• **RECORDS TO USE**

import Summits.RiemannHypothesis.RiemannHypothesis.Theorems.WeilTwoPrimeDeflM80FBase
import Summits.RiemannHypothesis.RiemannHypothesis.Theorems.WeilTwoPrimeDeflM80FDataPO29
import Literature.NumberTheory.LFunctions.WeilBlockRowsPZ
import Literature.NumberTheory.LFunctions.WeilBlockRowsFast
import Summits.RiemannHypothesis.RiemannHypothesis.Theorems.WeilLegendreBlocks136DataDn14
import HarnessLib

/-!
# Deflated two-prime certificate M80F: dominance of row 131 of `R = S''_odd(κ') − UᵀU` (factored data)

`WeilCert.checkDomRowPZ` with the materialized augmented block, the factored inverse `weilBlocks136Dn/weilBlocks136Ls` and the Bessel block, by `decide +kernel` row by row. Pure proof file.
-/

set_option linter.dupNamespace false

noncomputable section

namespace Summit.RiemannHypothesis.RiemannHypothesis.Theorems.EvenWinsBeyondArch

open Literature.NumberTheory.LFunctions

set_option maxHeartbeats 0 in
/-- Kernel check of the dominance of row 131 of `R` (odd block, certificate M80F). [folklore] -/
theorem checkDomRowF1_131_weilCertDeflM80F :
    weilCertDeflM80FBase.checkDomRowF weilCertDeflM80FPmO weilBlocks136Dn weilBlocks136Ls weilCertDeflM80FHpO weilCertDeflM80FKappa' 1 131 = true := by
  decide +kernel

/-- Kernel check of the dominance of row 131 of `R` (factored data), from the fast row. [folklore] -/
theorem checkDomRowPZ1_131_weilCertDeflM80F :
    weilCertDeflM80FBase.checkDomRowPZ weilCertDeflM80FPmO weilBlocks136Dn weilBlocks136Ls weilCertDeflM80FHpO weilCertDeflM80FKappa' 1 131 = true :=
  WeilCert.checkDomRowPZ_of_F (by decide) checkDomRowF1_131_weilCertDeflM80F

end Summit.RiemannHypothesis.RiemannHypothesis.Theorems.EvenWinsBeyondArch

---

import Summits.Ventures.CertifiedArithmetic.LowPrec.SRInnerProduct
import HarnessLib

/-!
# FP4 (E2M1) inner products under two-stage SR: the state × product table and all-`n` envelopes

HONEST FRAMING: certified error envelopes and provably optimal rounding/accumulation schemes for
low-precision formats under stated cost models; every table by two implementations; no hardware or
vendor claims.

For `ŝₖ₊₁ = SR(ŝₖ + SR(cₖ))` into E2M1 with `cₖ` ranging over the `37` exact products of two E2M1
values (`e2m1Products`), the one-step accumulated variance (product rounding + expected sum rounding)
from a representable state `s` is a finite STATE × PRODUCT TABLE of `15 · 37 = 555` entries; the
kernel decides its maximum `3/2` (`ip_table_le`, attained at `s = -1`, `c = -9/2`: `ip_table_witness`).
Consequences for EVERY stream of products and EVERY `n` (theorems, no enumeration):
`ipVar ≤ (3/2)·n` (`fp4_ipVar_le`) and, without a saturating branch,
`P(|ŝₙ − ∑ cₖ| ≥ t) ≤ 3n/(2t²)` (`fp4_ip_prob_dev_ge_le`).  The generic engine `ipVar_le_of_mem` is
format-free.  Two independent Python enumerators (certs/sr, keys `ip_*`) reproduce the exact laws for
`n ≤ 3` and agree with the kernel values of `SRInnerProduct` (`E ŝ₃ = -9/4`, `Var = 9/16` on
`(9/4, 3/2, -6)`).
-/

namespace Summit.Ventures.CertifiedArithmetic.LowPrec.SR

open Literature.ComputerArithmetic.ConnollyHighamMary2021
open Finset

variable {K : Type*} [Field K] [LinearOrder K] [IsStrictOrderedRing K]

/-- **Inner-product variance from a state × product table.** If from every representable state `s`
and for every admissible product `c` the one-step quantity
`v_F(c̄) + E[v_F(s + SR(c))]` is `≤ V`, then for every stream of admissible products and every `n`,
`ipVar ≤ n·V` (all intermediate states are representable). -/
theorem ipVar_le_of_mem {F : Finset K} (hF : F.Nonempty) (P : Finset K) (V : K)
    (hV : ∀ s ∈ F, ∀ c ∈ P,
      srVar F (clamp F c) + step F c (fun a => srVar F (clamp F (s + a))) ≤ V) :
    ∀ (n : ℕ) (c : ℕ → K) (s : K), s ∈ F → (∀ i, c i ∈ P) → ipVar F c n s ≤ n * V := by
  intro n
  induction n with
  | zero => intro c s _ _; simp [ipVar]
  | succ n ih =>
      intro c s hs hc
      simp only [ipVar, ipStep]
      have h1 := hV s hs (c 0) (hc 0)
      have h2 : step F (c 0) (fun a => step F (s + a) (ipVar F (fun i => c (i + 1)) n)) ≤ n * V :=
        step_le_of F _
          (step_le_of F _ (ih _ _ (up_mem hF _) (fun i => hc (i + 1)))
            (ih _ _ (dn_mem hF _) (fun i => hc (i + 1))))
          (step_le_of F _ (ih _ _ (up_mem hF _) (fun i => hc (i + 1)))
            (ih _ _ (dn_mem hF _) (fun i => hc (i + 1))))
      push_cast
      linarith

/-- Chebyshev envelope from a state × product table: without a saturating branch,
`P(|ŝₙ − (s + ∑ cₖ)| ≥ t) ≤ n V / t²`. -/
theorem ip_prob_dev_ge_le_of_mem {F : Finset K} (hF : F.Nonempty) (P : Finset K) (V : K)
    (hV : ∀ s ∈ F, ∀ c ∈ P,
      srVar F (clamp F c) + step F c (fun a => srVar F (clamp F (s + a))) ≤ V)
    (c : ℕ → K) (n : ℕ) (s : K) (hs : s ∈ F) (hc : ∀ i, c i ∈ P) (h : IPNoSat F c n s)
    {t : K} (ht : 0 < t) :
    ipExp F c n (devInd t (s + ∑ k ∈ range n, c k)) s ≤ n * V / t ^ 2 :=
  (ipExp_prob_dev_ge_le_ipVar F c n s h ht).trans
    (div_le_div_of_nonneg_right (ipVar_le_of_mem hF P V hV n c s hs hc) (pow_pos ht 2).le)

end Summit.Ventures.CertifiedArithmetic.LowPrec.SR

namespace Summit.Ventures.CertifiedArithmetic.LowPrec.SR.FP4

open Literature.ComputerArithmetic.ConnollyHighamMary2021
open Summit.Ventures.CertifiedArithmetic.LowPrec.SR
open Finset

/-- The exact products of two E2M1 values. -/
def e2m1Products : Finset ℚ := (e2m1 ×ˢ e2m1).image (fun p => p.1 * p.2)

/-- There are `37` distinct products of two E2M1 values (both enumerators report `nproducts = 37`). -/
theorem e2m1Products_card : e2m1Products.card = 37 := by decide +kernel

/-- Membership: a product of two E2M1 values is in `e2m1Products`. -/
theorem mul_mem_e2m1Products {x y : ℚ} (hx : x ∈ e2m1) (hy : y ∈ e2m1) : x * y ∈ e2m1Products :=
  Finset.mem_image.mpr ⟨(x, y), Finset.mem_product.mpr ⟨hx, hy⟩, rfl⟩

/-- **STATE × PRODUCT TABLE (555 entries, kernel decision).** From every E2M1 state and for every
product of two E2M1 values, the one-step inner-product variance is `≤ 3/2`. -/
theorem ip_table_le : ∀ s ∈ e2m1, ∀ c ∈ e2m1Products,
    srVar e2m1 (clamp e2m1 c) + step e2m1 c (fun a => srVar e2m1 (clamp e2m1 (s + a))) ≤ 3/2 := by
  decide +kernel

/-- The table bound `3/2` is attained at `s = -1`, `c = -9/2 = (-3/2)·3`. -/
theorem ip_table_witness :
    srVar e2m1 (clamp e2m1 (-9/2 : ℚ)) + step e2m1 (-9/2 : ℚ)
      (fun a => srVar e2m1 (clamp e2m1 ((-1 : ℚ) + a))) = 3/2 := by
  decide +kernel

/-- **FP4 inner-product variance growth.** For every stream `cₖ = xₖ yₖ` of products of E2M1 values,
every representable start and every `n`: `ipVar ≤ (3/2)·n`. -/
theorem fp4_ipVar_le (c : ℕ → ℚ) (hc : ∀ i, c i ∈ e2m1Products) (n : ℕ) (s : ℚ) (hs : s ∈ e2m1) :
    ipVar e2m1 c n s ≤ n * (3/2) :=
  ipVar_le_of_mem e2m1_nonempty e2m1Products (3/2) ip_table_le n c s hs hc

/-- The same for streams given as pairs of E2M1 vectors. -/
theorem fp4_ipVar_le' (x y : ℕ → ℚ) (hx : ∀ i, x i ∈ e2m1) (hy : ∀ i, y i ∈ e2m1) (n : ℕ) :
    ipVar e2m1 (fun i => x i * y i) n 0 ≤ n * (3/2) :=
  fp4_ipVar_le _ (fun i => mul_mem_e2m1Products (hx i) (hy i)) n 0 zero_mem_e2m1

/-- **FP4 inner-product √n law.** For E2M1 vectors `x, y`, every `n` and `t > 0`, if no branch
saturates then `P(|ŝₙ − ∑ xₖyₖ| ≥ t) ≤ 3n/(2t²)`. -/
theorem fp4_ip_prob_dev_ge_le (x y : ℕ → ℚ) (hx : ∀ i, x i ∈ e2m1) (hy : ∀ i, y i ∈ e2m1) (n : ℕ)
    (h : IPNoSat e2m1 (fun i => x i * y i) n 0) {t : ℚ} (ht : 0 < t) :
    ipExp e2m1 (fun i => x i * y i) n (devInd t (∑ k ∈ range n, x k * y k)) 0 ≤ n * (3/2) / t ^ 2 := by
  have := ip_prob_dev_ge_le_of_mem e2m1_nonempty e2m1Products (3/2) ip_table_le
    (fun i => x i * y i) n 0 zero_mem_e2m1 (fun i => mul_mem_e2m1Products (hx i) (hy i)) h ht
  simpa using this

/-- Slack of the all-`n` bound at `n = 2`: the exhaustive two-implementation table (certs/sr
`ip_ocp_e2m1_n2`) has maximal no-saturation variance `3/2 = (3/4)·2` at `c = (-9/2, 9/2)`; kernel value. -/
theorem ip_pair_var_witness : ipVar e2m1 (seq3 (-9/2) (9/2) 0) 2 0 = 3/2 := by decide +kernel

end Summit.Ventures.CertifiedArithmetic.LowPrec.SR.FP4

• **WHAT THIS TASK INVOLVES**
Search the listing above for the string "Ventures". Copy every line that contains it.

• **RESULT OF THE EXERCISE**
import Summits.Ventures.CertifiedArithmetic.LowPrec.SRInnerProduct
namespace Summit.Ventures.CertifiedArithmetic.LowPrec.SR
end Summit.Ventures.CertifiedArithmetic.LowPrec.SR
namespace Summit.Ventures.CertifiedArithmetic.LowPrec.SR.FP4
open Summit.Ventures.CertifiedArithmetic.LowPrec.SR
end Summit.Ventures.CertifiedArithmetic.LowPrec.SR.FP4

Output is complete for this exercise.